Nous sommes en quart de finale, cher lecteur, et à l’instant même où tes yeux parcourent ces mots, notre sort face au Cameroun est probablement déjà scellé. Nous sommes soit éliminés, soit demi-finalistes. Le Boualem est ainsi contraint de vous proposer deux chroniques différentes, en se projetant dans les deux cas. Allez directement lire le paragraphe qui correspond à la réalité, l’autre ne vous apportera rien de bon, faites-moi confiance. Allons-y donc sans plus attendre.

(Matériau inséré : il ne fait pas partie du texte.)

/-!
# (B-par) FOR FAMILIES SMOOTH ON AN OPEN PARAMETER SET — the reader sockets `h1 ∕ h2 ∕ hcl` of ★ p851048 ∕ ★ (corner readers) for the class «`ContDiffOn ℝ ∞ (uncurry Θ) (O ×ˢ univ)`,
# one compact support on `O`»: the `U(J)`-Cayley normalised elliptic functional and the split half-chart functional (Harish-Chandra ∕ Varadarajan 1977 I §1.12; Hörmander 1.1.8–1.1.9)

Topic `NumberTheory/Automorphic`; namespace `Literature.NumberTheory.Automorphic.UnitaryGroup`.  THEOREMS ONLY (no `def`, no instance, no notation, no axiom, no named fact, no `sorry`);
kernel lane `--kind proof --supports stmt-HodgeConjecture-24833`.  Cell `pub/hodgecm-mathlib`, crux H413 (`stmt-HodgeConjecture-24833`), line LH3 (closer stub `stub_N9`), LETTER L1
clause (I₁) at the X′-CORNERS (organ O-L1e of leaf v5), brick **(X3-rk1) (ii)** «the OPEN-PARAMETER-SET twin of ★ p851042∕p851143» (F0P3a-p02 (g21)'s split 2026-09-02T11:00:14Z
under LH3-plan (g4) RULING #18; author F0P3a-p04 (g24)).  WHY: the nested corner readers of (X3) differentiate families `(q, ψ₂) ↦ (X₁ ↦ Φ₂(Θ_q(X₁, ·))(ψ₂))` that are smooth only
for `ψ₂` in the OPEN punctured interval; the sockets of ★ `exists_forall_norm_iteratedFDeriv_reader_le_of_uniform_on` (F0P3a-p02) and of ★ p851048 quantify over an admissible class
and an open parameter set `Q`, so the class must be the OPEN one.

THE MATHEMATICS.  Nothing new analytically: every statement is POINTWISE-LOCAL in the parameter, and a family of the open class agrees near each `q₀ ∈ O` with a family of the
GLOBAL class of ★ p851143 having the SAME compact support (★ generic localisation `exists_contDiff_uncurry_eventuallyEq_of_contDiffOn`: multiply by a cut-off `χ(q)`, `χ = 1`
near `q₀`, `tsupport χ ⊆ O`); `ContDiffAt` and `fderiv` at `(q₀, ψ)` then transfer along the eventual equality (`ContDiffAt.congr_of_eventuallyEq`, `Filter.EventuallyEq.fderiv_eq`),
and `∂_v Θ′(q₀) = ∂_v Θ(q₀)` likewise.  The carrier, the Cayley torus text `hF` (★ (K0±) p850353's, centre `z`), the split half-chart text `hΛ` (★ p851042's, angle `θ`) and the
measures are those of ★ p851143 VERBATIM.
* §1 elliptic: **`contDiffOn_cayley_orbitalIntegral_param_of_isOpen`** (`(q, ψ) ↦ F(Θ_q)(ψ)` is `C^∞` on `O ×ˢ {sin ψ ≠ 0}` — the `h1` socket with `Q := O`, `T ⊆ {sin ≠ 0}`),
  **`fderiv_cayley_orbitalIntegral_param_apply_of_mem_isOpen`** (`∂_v [q ↦ F(Θ_q)(ψ)](q) = F(∂_v Θ_q)(ψ)`, `q ∈ O`, every `ψ`),
  **`fderiv_cayley_orbitalIntegral_param_prod_apply_of_isOpen`** (the JOINT `(v, 0)` form — the `h2` socket).
* §2 split: **`contDiffOn_splitIntegral_param_of_isOpen`** (`C^∞` on `O ×ˢ univ`), **`fderiv_splitIntegral_param_prod_apply_of_isOpen`**.
* §3 the open class is closed under `D v g := fun q X => fderiv ℝ (fun q′ => g q′ X) q v`: **`openFamily_fderiv_closed`** (packages ★ `contDiffOn_uncurry_fderiv_apply_of_isOpen` +
  ★ `forall_fderiv_apply_eq_zero_of_support_isOpen` as the `hcl` socket).
HONEST LABEL: HC_CM is proved only modulo the 7 printed citations (2 remaining named inputs: hLiu418 = `stmt-HodgeConjecture-24832`, h413 = `stmt-HodgeConjecture-24833`) until rung 0
closes; localisation bookkeeping over ★ p851143, count-neutral (letter-L1 (I₁)-corner brick; pays nothing by itself).

## References
* [Varadarajan1977] V. S. Varadarajan, *Harmonic Analysis on Real Reductive Groups*, LNM 576 (1977), Part I §1.12.
* [HormanderALPDO1] L. Hörmander, *The Analysis of Linear Partial Differential Operators I*, 2nd ed. (1990), §1.1 Thm. 1.1.8–1.1.9, §1.4 Thm. 1.4.1.
* [Rogawski1990] J. D. Rogawski, *Automorphic Representations of Unitary Groups in Three Variables*, Ann. of Math. Stud. 123 (1990), §8.2 pp. 119–123.
* [Bouaziz1994IntegralesOrbitales] A. Bouaziz, *Intégrales orbitales sur les groupes de Lie réductifs*, Ann. Sci. ÉNS 27 (1994), §3.1–3.2 ((I₁)–(I₃)).
-/

set_option autoImplicit false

Cette semaine, le Boualem vous propose deux chroniques en une : celle de la gloire si nous sommes qualifiés, celle du naufrage si nous sommes éliminés. Choisissez votre réalité, l’autre ne vous apportera rien de bon
Cas numéro 1, nous sommes demi-finalistes. Zakaria Boualem n’a jamais douté, il a su dès le début que cette équipe était vouée à la gloire, promise au titre final, condamnée à l’excellence. Il est clair que nos hésitations, piétinements et autres prestations en demi-teinte n’étaient que des feintes, des ruses pour égarer nos rivaux, et les précipiter dans les bras accueillants de l’arrogance. Pourtant, chacun sait que le Marocain ne se révèle que dans l’adversité. Nous appartenons à la famille des Apiacées, une sorte de cumin humain. Nous pouvons nous montrer empruntés contre l’Iran ou le Canada, mais dès que l’opposition grandit, nous nous sublimons. Après le Cameroun, nous n’aurons devant nous que des géants, et donc, nous serons des colosses.

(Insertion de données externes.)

import Literature.Geometry.Lorentzian.CoordRicciEvolution
import Literature.Geometry.Lorentzian.CoordEntropyEvolution
import Literature.Geometry.Lorentzian.CoordPairingDerivQuadratic
import Literature.Geometry.Lorentzian.CoordScalarCurvatureEvolution
import Literature.Geometry.Lorentzian.CoordScalarCurvatureFirstVariation
import Literature.Geometry.Lorentzian.CoordScalarCurvatureAdjoint
import HarnessLib

/-!
# The Bochner formula for a field of symmetric forms and the evolution of `|Ric|²` under the
# Ricci flow, in coordinates (Hamilton 1982, §7 and Lemma 11.2)

A further layer of the coordinate tensor calculus of `MetricCoord` (`CoordCurvature`,
`CoordBianchi`, `CoordRicciEvolution`, `CoordPairingDerivQuadratic`,
`CoordScalarCurvatureFirstVariation`): metric components `G : E → (E →L E →L ℝ)`, smooth,
symmetric and nondegenerate on an open set `V` (`IsMetricOn G V`), `♯ = sharpAt G`, inverse metric
coefficients `g^{ij} = ginv G b` in a basis `b`, metric pairing of bilinear forms
`⟨α, β⟩_G = pairAt G x α β = tr((♯α)(♯β))`, `|β|²_G = normSqAt`, covariant derivatives `cov₂At`,
`cov₃At`, rough Laplacian `Δβ = lapBilinAt G β`, Laplace–Beltrami operator `Δ = lapAt G`.

Support file for Hamilton's gradient estimate for the scalar curvature (Hamilton 1982, §11,
Thm. 11.1, the quantity `|∇S|²/S + N|E|²`), used by the crux `ChangGurskyYang` of the route
SmoothPoincare4/EntropyRung (item stmt-SmoothPoincare4-10834, line margerin-cone-hamilton-rails,
stub `stub_gradientEstimates`). We prove:

* `IsMetricOn.lapAt_normSqAt` — the **Bochner formula for a smooth field of symmetric forms**
  `Δ|β|² = 2|∇β|² + 2⟨β, Δβ⟩`, with `|∇β|²_x = Σ_{kl} g^{kl}⟨∇_{b_k}β, ∇_{b_l}β⟩_G`
  (Hamilton 1982, §7: contractions commute with `∇`; here from `IsMetricOn.lapAt_quadratic`
  with `c = 0`);
* `IsMetricFamilyOn.hasDerivWithinAt_normSqAt_ricAt_ricciFlow` — **Hamilton 1982, Lemma 11.2**:
  for a smooth one-parameter family of metric components on `V × S` satisfying the Ricci flow in
  coordinates `∂G/∂t = −2 Ric(G)`, at `t ∈ S`, `x ∈ V`,

    `∂ₜ|Ric|² = Δ|Ric|² − 2|∇Ric|² + 4 B(Ric, Ric)`,

  where `B_x(β, γ) = Σᵢⱼ g^{ij} Σ_k bᵏ(♯((β.flip bⱼ) ∘ R(bᵢ, ♯(γ b_k))))`
  `= Σ g^{ij}⟨β(R(bᵢ,·)·, bⱼ), γ⟩` is the curvature pairing (the `Rm ∗ Ric` term
  `2 g^{pr}g^{qs}R_{piqk}R_{rs}` of Hamilton 1982, Cor. 7.3 / Topping 2006, (2.5.4), paired with
  `γ`), written out in the basis; the derivative is within `S` (valid up to the end points of a
  closed time interval);
* helpers: `pairAt_sum_right`, `eq_sum_smul_coordCLM_smulRight` (expansion of a bilinear form in
  the dual basis); the pairing in a basis `⟨α,β⟩ = Σ g^{kl} α(♯(β b_k), b_l)` is
  `pairAt_eq_sum_ginv` of `CoordScalarCurvatureAdjoint`.

## Proof of Lemma 11.2 (Hamilton 1982, §11, from Cor. 7.3)

By `IsMetricFamilyOn.hasDerivWithinAt_normSqAt` (Topping 2006, §2.3.2),
`∂ₜ|K|² = 2⟨K̇, K⟩ − 2 tr(♯h ♯K ♯K)` for the family `K_s = Ric(G s)_x` with `h = ∂ₜG = −2 Ric`; a
derivative `K̇ = κ` with values in bilinear maps exists by expanding `Ric` in the dual basis, and
its components are, by uniqueness of derivatives within `S`, those of Hamilton's Cor. 7.3
(`IsMetricFamilyOn.hasDerivWithinAt_ricAt_ricciFlow'`):
`κ(Y,Z) = ΔRic(Y,Z) + 2Σ g^{ij}Ric(R(bᵢ,Y)Z, bⱼ) − 2Σ g^{kl}Ric(Y,b_k)Ric(Z,b_l)`. Pairing with
`Ric`: the last term is `Ric ∘ ♯ ∘ Ric`, whose pairing with `Ric` is `tr((♯Ric)³)` and cancels
against `−2 tr(♯h ♯Ric ♯Ric) = 4 tr((♯Ric)³)`; the middle term gives `4B(Ric,Ric)`; and
`2⟨ΔRic, Ric⟩ = Δ|Ric|² − 2|∇Ric|²` by the Bochner formula. Everything is proved; no definition
and no statement of `Prop` type is introduced.

## References

* R. S. Hamilton, *Three-manifolds with positive Ricci curvature*, J. Differential Geom. 17
  (1982), 255–306, §7 (Cor. 7.3, Lemma 7.4), §10, §11 (Thm. 11.1, Lemmas 11.2–11.6). [Hamilton1982]
* G. Huisken, *Ricci deformation of the metric on a Riemannian manifold*, J. Differential Geom. 21
  (1985), 47–62, §4. [Huisken1985]
* B. O'Neill, *Semi-Riemannian geometry with applications to relativity*, Academic Press 1983,
  Ch. 3 (pp. 60–61, 86; Lemma 3.52). [ONeill1983]
* P. Topping, *Lectures on the Ricci flow*, LMS Lecture Note Series 325, CUP 2006, §2
  (§2.1, §2.3.2, Prop. 2.5.3, (2.5.4)). [Topping2006]
-/

noncomputable section

set_option maxSynthPendingDepth 3

open Set Filter ContinuousLinearMap Module
open scoped Topology ContDiff

namespace Literature.Geometry.Lorentzian

namespace MetricCoord

variable {E : Type*} [NormedAddCommGroup E] [NormedSpace ℝ E] [FiniteDimensional ℝ E]
  [CompleteSpace E]

/-! ### Algebraic helpers: sums in the pairing, expansion in the dual basis -/

section Helpers

variable (G : E → E →L[ℝ] E →L[ℝ] ℝ) {ι : Type*} [Fintype ι] (b : Basis ι ℝ E)

omit [CompleteSpace E] [Fintype ι] in
/-- The pairing is additive over finite sums in the second slot. [folklore] -/
theorem pairAt_sum_right (x : E) (α : E →L[ℝ] E →L[ℝ] ℝ) (s : Finset ι)
    (f : ι → E →L[ℝ] E →L[ℝ] ℝ) :
    pairAt G x α (∑ i ∈ s, f i) = ∑ i ∈ s, pairAt G x α (f i) := by
  simp only [pairAt_apply, ContinuousLinearMap.comp_finsetSum, map_sum]

omit [CompleteSpace E] in
/-- Expansion of a bilinear form in the dual basis: `β = Σ_{ac} β(b_a, b_c) bᵃ ⊗ bᶜ`. [folklore] -/
theorem eq_sum_smul_coordCLM_smulRight (β : E →L[ℝ] E →L[ℝ] ℝ) :
    β = ∑ a, ∑ c, β (b a) (b c) • (coordCLM b a).smulRight (coordCLM b c) := by
  ext v w
  simp only [FunLike.coe_sum, Finset.sum_apply, _root_.smul_apply,
    ContinuousLinearMap.smulRight_apply, coordCLM_apply, smul_eq_mul]
  have hv : β v w = ∑ a, b.coord a v * β (b a) w := by
    conv_lhs => rw [← b.sum_repr v]
    simp only [map_sum, map_smul, FunLike.coe_sum, Finset.sum_apply, _root_.smul_apply,
      smul_eq_mul, Basis.coord_apply]
  rw [hv]
  refine Finset.sum_congr rfl fun a _ ↦ ?_
  have hw : β (b a) w = ∑ c, b.coord c w * β (b a) (b c) := by
    conv_lhs => rw [← b.sum_repr w]
    simp only [map_sum, map_smul, smul_eq_mul, Basis.coord_apply]
  rw [hw, Finset.mul_sum]
  exact Finset.sum_congr rfl fun c _ ↦ by ring

end Helpers

namespace IsMetricOn

variable {G : E → E →L[ℝ] E →L[ℝ] ℝ} {V : Set E} {x : E} {ι : Type*} [Fintype ι] (b : Basis ι ℝ E)

/-- **The Bochner formula for a field of symmetric bilinear forms**:
`Δ|β|² = 2|∇β|² + 2⟨β, Δβ⟩` for `β ∈ C^∞(V)` symmetric, where
`|∇β|²_x = Σ_{kl} g^{kl} ⟨∇_{b_k}β, ∇_{b_l}β⟩_G` and `Δβ = lapBilinAt G β` is the rough Laplacian
(Hamilton 1982, §7, the computation behind Lemma 7.4 / Lemma 11.2: contractions commute with `∇`,
`Δ(β ∗ β) = 2 ∇β ∗ ∇β + 2 β ∗ Δβ`). This is `IsMetricOn.lapAt_quadratic` with `c = 0`.
[cite: Hamilton1982, §7] -/
theorem lapAt_normSqAt (hG : IsMetricOn G V) (hx : x ∈ V) {β : E → E →L[ℝ] E →L[ℝ] ℝ}
    (hβ : ContDiffOn ℝ ∞ β V) (hs : ∀ y ∈ V, ∀ v w, β y v w = β y w v) :
    lapAt G (fun y ↦ normSqAt G y (β y)) x =
      2 * (∑ k, ∑ l, ginv G b x k l * pairAt G x (cov₂At G β x (b k)) (cov₂At G β x (b l)))
        + 2 * pairAt G x (β x) (lapBilinAt G β x) := by
  have hP := hG.lapAt_quadratic (c := 0) hx hβ b
  have hev : (fun y ↦ normSqAt G y (β y)) =ᶠ[𝓝 x]
      fun y ↦ (-2) * (1 / 2 * (0 * mtrAt G y (β y) ^ 2 - pairAt G y (β y) (β y))) := by
    filter_upwards [hG.mem_nhds hx] with y hy
    rw [← pairAt_self_of_symm G y (hs y hy)]
    ring
  have hC2 : ContDiffAt ℝ 2
      (fun y ↦ 1 / 2 * (0 * mtrAt G y (β y) ^ 2 - pairAt G y (β y) (β y))) x :=
    contDiffAt_two_of_contDiffOn hG.isOpen (hG.contDiffOn_quadratic hβ) hx
  rw [lapAt_congr_of_eventuallyEq G hev, lapAt_const_mul G hC2, hP]
  have hlap : lapBilinAt G β x =
      ∑ k, ∑ l, ginv G b x k l • cov₃At G (cov₂At G β) x (b k) (b l) := by
    ext Y Z
    simp only [lapBilinAt_apply_eq_sum G β b, FunLike.coe_sum, Finset.sum_apply,
      _root_.smul_apply, smul_eq_mul]
  rw [hlap, pairAt_sum_right]
  simp only [pairAt_sum_right, pairAt_smul_right, zero_mul, zero_sub, mul_neg,
    Finset.sum_neg_distrib]
  ring

end IsMetricOn

/-! ### The evolution of `|Ric|²` under the Ricci flow -/

namespace IsMetricFamilyOn

section RicciFlow

variable {G : ℝ → E → E →L[ℝ] E →L[ℝ] ℝ} {S : Set ℝ} {V : Set E} {x : E} {t : ℝ}
  {ι : Type*} [Fintype ι] (b : Basis ι ℝ E)
  (hG : IsMetricFamilyOn G S V)
  (hfl : ∀ s ∈ S, ∀ y ∈ V, tDeriv G S s y = (-2 : ℝ) • ricAt (G s) y)
include hG hfl

/-- **Evolution of `|Ric|²` under the Ricci flow, in coordinates** (Hamilton 1982, Lemma 11.2,
from Cor. 7.3: `∂ₜ|R_{ij}|² = Δ|R_{ij}|² − 2|∇_k R_{ij}|² + 4 R_{piqj}R_{pq}R_{ij}`). Let `G` be a
smooth one-parameter family of metric components on `V × S` with `∂G/∂t = −2 Ric(G)` on `V × S`.
Then at `t ∈ S`, `x ∈ V`, in any basis `b`, `s ↦ |Ric(G s)|²_x` has derivative within `S`

`Δ|Ric|² − 2 Σ_{kl} g^{kl}⟨∇_{b_k}Ric, ∇_{b_l}Ric⟩ + 4 B(Ric, Ric)`,

`B_x(β, γ) = Σᵢⱼ g^{ij} Σ_k bᵏ(♯((β.flip bⱼ) ∘ R(bᵢ, ♯(γ b_k))))` the curvature pairing
(`= Σ g^{ij}⟨(Y,Z) ↦ β(R(bᵢ,Y)Z, bⱼ), γ⟩_G`). [cite: Hamilton1982, §11, Lemma 11.2] -/
theorem hasDerivWithinAt_normSqAt_ricAt_ricciFlow (hx : x ∈ V) (ht : t ∈ S) :
    HasDerivWithinAt (fun s ↦ normSqAt (G s) x (ricAt (G s) x))
      (lapAt (G t) (fun y ↦ normSqAt (G t) y (ricAt (G t) y)) x
        - 2 * (∑ k, ∑ l, ginv (G t) b x k l *
            pairAt (G t) x (cov₂At (G t) (ricAt (G t)) x (b k))
              (cov₂At (G t) (ricAt (G t)) x (b l)))
        + 4 * (∑ i, ∑ j, ginv (G t) b x i j * ∑ k, b.coord k (sharpAt (G t) x
            (((ricAt (G t) x).flip (b j)).comp
              (riemAt (G t) x (b i) (sharpAt (G t) x (ricAt (G t) x (b k)))))))) S t := by
  have hGt := hG.isMetricOn t ht
  have hi := hGt.isInvertible x hx
  have hU := hG.uniqueDiffOn t ht
  have hRs : ∀ v w, ricAt (G t) x v w = ricAt (G t) x w v := hGt.ricAt_comm hx
  -- a CLM-valued derivative of `s ↦ Ric(G s)_x` within `S`, by expansion in the dual basis
  obtain ⟨κ, hK⟩ : ∃ κ, HasDerivWithinAt (fun s ↦ ricAt (G s) x) κ S t := by
    have hexp : (fun s ↦ ricAt (G s) x) = fun s ↦ ∑ a, ∑ c,
        ricAt (G s) x (b a) (b c) • (coordCLM b a).smulRight (coordCLM b c) :=
      funext fun s ↦ eq_sum_smul_coordCLM_smulRight b (ricAt (G s) x)
    rw [hexp]
    exact ⟨_, HasDerivWithinAt.fun_sum fun a _ ↦ HasDerivWithinAt.fun_sum fun c _ ↦
      (hG.hasDerivWithinAt_ricAt_ricciFlow' b hfl hx ht (b a) (b c)).smul_const _⟩
  -- its components are the scalar derivatives (uniqueness of derivatives within `S`)
  have hcomp : ∀ Y Z, HasDerivWithinAt (fun s ↦ ricAt (G s) x Y Z) (κ Y Z) S t := by
    intro Y Z
    have h1 := hK.clm_apply (hasDerivWithinAt_const t S Y)
    simp only [map_zero, add_zero] at h1
    have h2 := h1.clm_apply (hasDerivWithinAt_const t S Z)
    simpa using h2
  have hκ : ∀ Y Z, κ Y Z = lapBilinAt (G t) (ricAt (G t)) x Y Z
      + 2 * ∑ i, ∑ j, ginv (G t) b x i j * ricAt (G t) x (riemAt (G t) x (b i) Y Z) (b j)
      - 2 * ∑ k, ∑ l, ginv (G t) b x k l * (ricAt (G t) x Y (b k) * ricAt (G t) x Z (b l)) :=
    fun Y Z ↦ hU.eq_deriv _ (hcomp Y Z) (hG.hasDerivWithinAt_ricAt_ricciFlow' b hfl hx ht Y Z)
  have hκs : ∀ v w, κ v w = κ w v := by
    intro v w
    refine hU.eq_deriv _ (hcomp v w) ((hcomp w v).congr (fun s hs ↦ ?_) ?_)
    · exact (hG.isMetricOn s hs).ricAt_comm hx v w
    · exact hRs v w
  have hmain := hG.hasDerivWithinAt_normSqAt hx ht hK hRs hκs
  refine hmain.congr_deriv ?_
  rw [hGt.lapAt_normSqAt b hx hGt.contDiffOn_ricAt (fun y hy ↦ hGt.ricAt_comm hy), hfl t ht x hx]
  -- the three contractions of `κ` against `Ric`: `⟨ΔRic, Ric⟩`, the curvature pairing, `tr (♯Ric)³`
  have hT1 : ∑ k, ∑ j, ginv (G t) b x k j *
      lapBilinAt (G t) (ricAt (G t)) x (sharpAt (G t) x (ricAt (G t) x (b k))) (b j) =
      pairAt (G t) x (ricAt (G t) x) (lapBilinAt (G t) (ricAt (G t)) x) := by
    rw [pairAt_comm, pairAt_eq_sum_ginv b]
  have hQ : ∀ Y Z, ∑ m, ∑ n, ginv (G t) b x m n * (ricAt (G t) x Y (b m) * ricAt (G t) x Z (b n)) =
      ((ricAt (G t) x).comp ((sharpAt (G t) x).comp (ricAt (G t) x))) Y Z := by
    intro Y Z
    rw [ContinuousLinearMap.comp_apply, ContinuousLinearMap.comp_apply,
      hRs (sharpAt (G t) x (ricAt (G t) x Y)) Z]
    conv_rhs => rw [← b.sum_repr (sharpAt (G t) x (ricAt (G t) x Y))]
    simp only [map_sum, map_smul, smul_eq_mul, ← Basis.coord_apply]
    simp only [coord_sharpAt_eq_sum b, Finset.sum_mul]
    rw [Finset.sum_comm]
    refine Finset.sum_congr rfl fun n _ ↦ Finset.sum_congr rfl fun m _ ↦ ?_
    rw [ginv_comm b hi (hGt.symm x hx) n m]
    ring
  have hT3 : ∑ k, ∑ j, ginv (G t) b x k j *
      (∑ m, ∑ n, ginv (G t) b x m n * (ricAt (G t) x (sharpAt (G t) x (ricAt (G t) x (b k))) (b m)
        * ricAt (G t) x (b j) (b n))) =
      traceCLM E ((((sharpAt (G t) x).comp (ricAt (G t) x)).comp
        ((sharpAt (G t) x).comp (ricAt (G t) x))).comp
          ((sharpAt (G t) x).comp (ricAt (G t) x))) := by
    simp only [hQ]
    rw [← pairAt_eq_sum_ginv b ((ricAt (G t) x).comp ((sharpAt (G t) x).comp (ricAt (G t) x)))
      (ricAt (G t) x), pairAt_apply]
    simp only [ContinuousLinearMap.comp_assoc]
  have hT2 : ∑ k, ∑ j, ginv (G t) b x k j *
      (∑ i, ∑ l, ginv (G t) b x i l * ricAt (G t) x
        (riemAt (G t) x (b i) (sharpAt (G t) x (ricAt (G t) x (b k))) (b j)) (b l)) =
      ∑ i, ∑ l, ginv (G t) b x i l * ∑ k, b.coord k (sharpAt (G t) x
        (((ricAt (G t) x).flip (b l)).comp
          (riemAt (G t) x (b i) (sharpAt (G t) x (ricAt (G t) x (b k)))))) := by
    simp only [coord_sharpAt_eq_sum b, ContinuousLinearMap.comp_apply,
      ContinuousLinearMap.flip_apply, Finset.mul_sum]
    rw [sum_comm_pairs]
    refine Finset.sum_congr rfl fun i _ ↦ Finset.sum_congr rfl fun l _ ↦
      Finset.sum_congr rfl fun k _ ↦ Finset.sum_congr rfl fun j _ ↦ ?_
    ring
  have e1 : pairAt (G t) x κ (ricAt (G t) x) =
      pairAt (G t) x (ricAt (G t) x) (lapBilinAt (G t) (ricAt (G t)) x)
      + 2 * (∑ i, ∑ l, ginv (G t) b x i l * ∑ k, b.coord k (sharpAt (G t) x
          (((ricAt (G t) x).flip (b l)).comp
            (riemAt (G t) x (b i) (sharpAt (G t) x (ricAt (G t) x (b k)))))))
      - 2 * traceCLM E ((((sharpAt (G t) x).comp (ricAt (G t) x)).comp
          ((sharpAt (G t) x).comp (ricAt (G t) x))).comp
            ((sharpAt (G t) x).comp (ricAt (G t) x))) := by
    rw [pairAt_eq_sum_ginv b κ (ricAt (G t) x), ← hT1, ← hT2, ← hT3]
    have hterm : ∀ k j, ginv (G t) b x k j * κ (sharpAt (G t) x (ricAt (G t) x (b k))) (b j) =
        ginv (G t) b x k j *
          lapBilinAt (G t) (ricAt (G t)) x (sharpAt (G t) x (ricAt (G t) x (b k))) (b j)
        + 2 * (ginv (G t) b x k j * ∑ i, ∑ l, ginv (G t) b x i l * ricAt (G t) x
            (riemAt (G t) x (b i) (sharpAt (G t) x (ricAt (G t) x (b k))) (b j)) (b l))
        - 2 * (ginv (G t) b x k j * ∑ m, ∑ n, ginv (G t) b x m n *
            (ricAt (G t) x (sharpAt (G t) x (ricAt (G t) x (b k))) (b m)
              * ricAt (G t) x (b j) (b n))) := by
      intro k j
      rw [hκ]
      ring
    simp only [hterm, Finset.sum_add_distrib, Finset.sum_sub_distrib, ← Finset.mul_sum]
  have e2 : traceCLM E ((((sharpAt (G t) x).comp ((-2 : ℝ) • ricAt (G t) x)).comp
      ((sharpAt (G t) x).comp (ricAt (G t) x))).comp ((sharpAt (G t) x).comp (ricAt (G t) x))) =
      (-2) * traceCLM E ((((sharpAt (G t) x).comp (ricAt (G t) x)).comp
        ((sharpAt (G t) x).comp (ricAt (G t) x))).comp
          ((sharpAt (G t) x).comp (ricAt (G t) x))) := by
    simp only [ContinuousLinearMap.comp_smul, ContinuousLinearMap.smul_comp, map_smul, smul_eq_mul]
  rw [e2]
  linear_combination 2 * e1

end RicciFlow

end IsMetricFamilyOn

end MetricCoord

end Literature.Geometry.Lorentzian

end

Cette Coupe d’Afrique est aussi un triomphe organisationnel et sportif, personne n’aurait imaginé pareille fête. Souvenez-vous, il y a quelques années à peine, il suffisait d’une averse pour transformer nos stades en piscines et sortir en mondovision des outils aussi redoutables que la fameuse kerrata, que Dieu la précipite dans les ténèbres de l’oubli. Cette page est tournée, les amis, nous voguons désormais vers les lumières de la félicité, tous portés par le souffle d’un ballon rond, magique, transformé pour l’occasion en vecteur supersonique de turbo-développement, et merci.
Cas numéro 2, nous sommes éliminés, Allah y hfad. Zakaria Boualem le savait depuis le début. Dès les premiers matchs de préparation, il sentait, le bougre, que l’équipe n’était pas en place. Trop de blessés, trop de doutes, trop de changements, trop de stress. Et puis, bien sûr, il y a cette manie de faire taire la moindre critique, la moindre réserve en sortant les yeux et en invoquant le patriotisme, comme s’il y avait des gens plus marocains que d’autres. Du coup, pas de débat, pas de remise en cause, pas de progrès, et le crash dans toute sa splendeur se présente avec l’autorité d’un gendarme à la sortie du péage. L’hubris fracassé par Némésis.
“Ils ont transformé les matchs du mountakhab en happening people (notre élite vient vérifier son statut et le projeter au reste du monde à coup de stories) et ils s’étonnent de ne pas trouver de ferveur populaire”
Et, en prime, cette étrange habitude d’accuser le public, comme s’il y était pour quelque chose. Ils ont transformé les matchs du mountakhab en happening people, notre élite vient vérifier son statut et le projeter au reste du monde à coup de stories, et ils s’étonnent de ne pas trouver de ferveur populaire. Et puis, il faut le dire, on ne peut pas compter sur un sport, par définition soumis à l’incertitude, pour assurer le développement d’un pays. On ne peut pas demander à des jeunes hommes de vingt ans de garantir une victoire pour rentabiliser des investissements, c’est une attitude puérile.
Dernière chose avant de vous quitter. Dites-vous bien qu’on peut facilement passer d’un paragraphe à l’autre. Ils sont pourtant opposés, ils ne se rejoignent que dans la mauvaise foi. Mais la bascule est aisée : il suffit d’un mauvais rebond, d’un coup de vent, d’une caméra mal placée, d’un joueur victime d’une poussière dans l’œil ou d’un autre aux lacets défaits, ce genre de petites choses. Je vous laisse méditer là-dessus, c’est tout pour la semaine, et merci.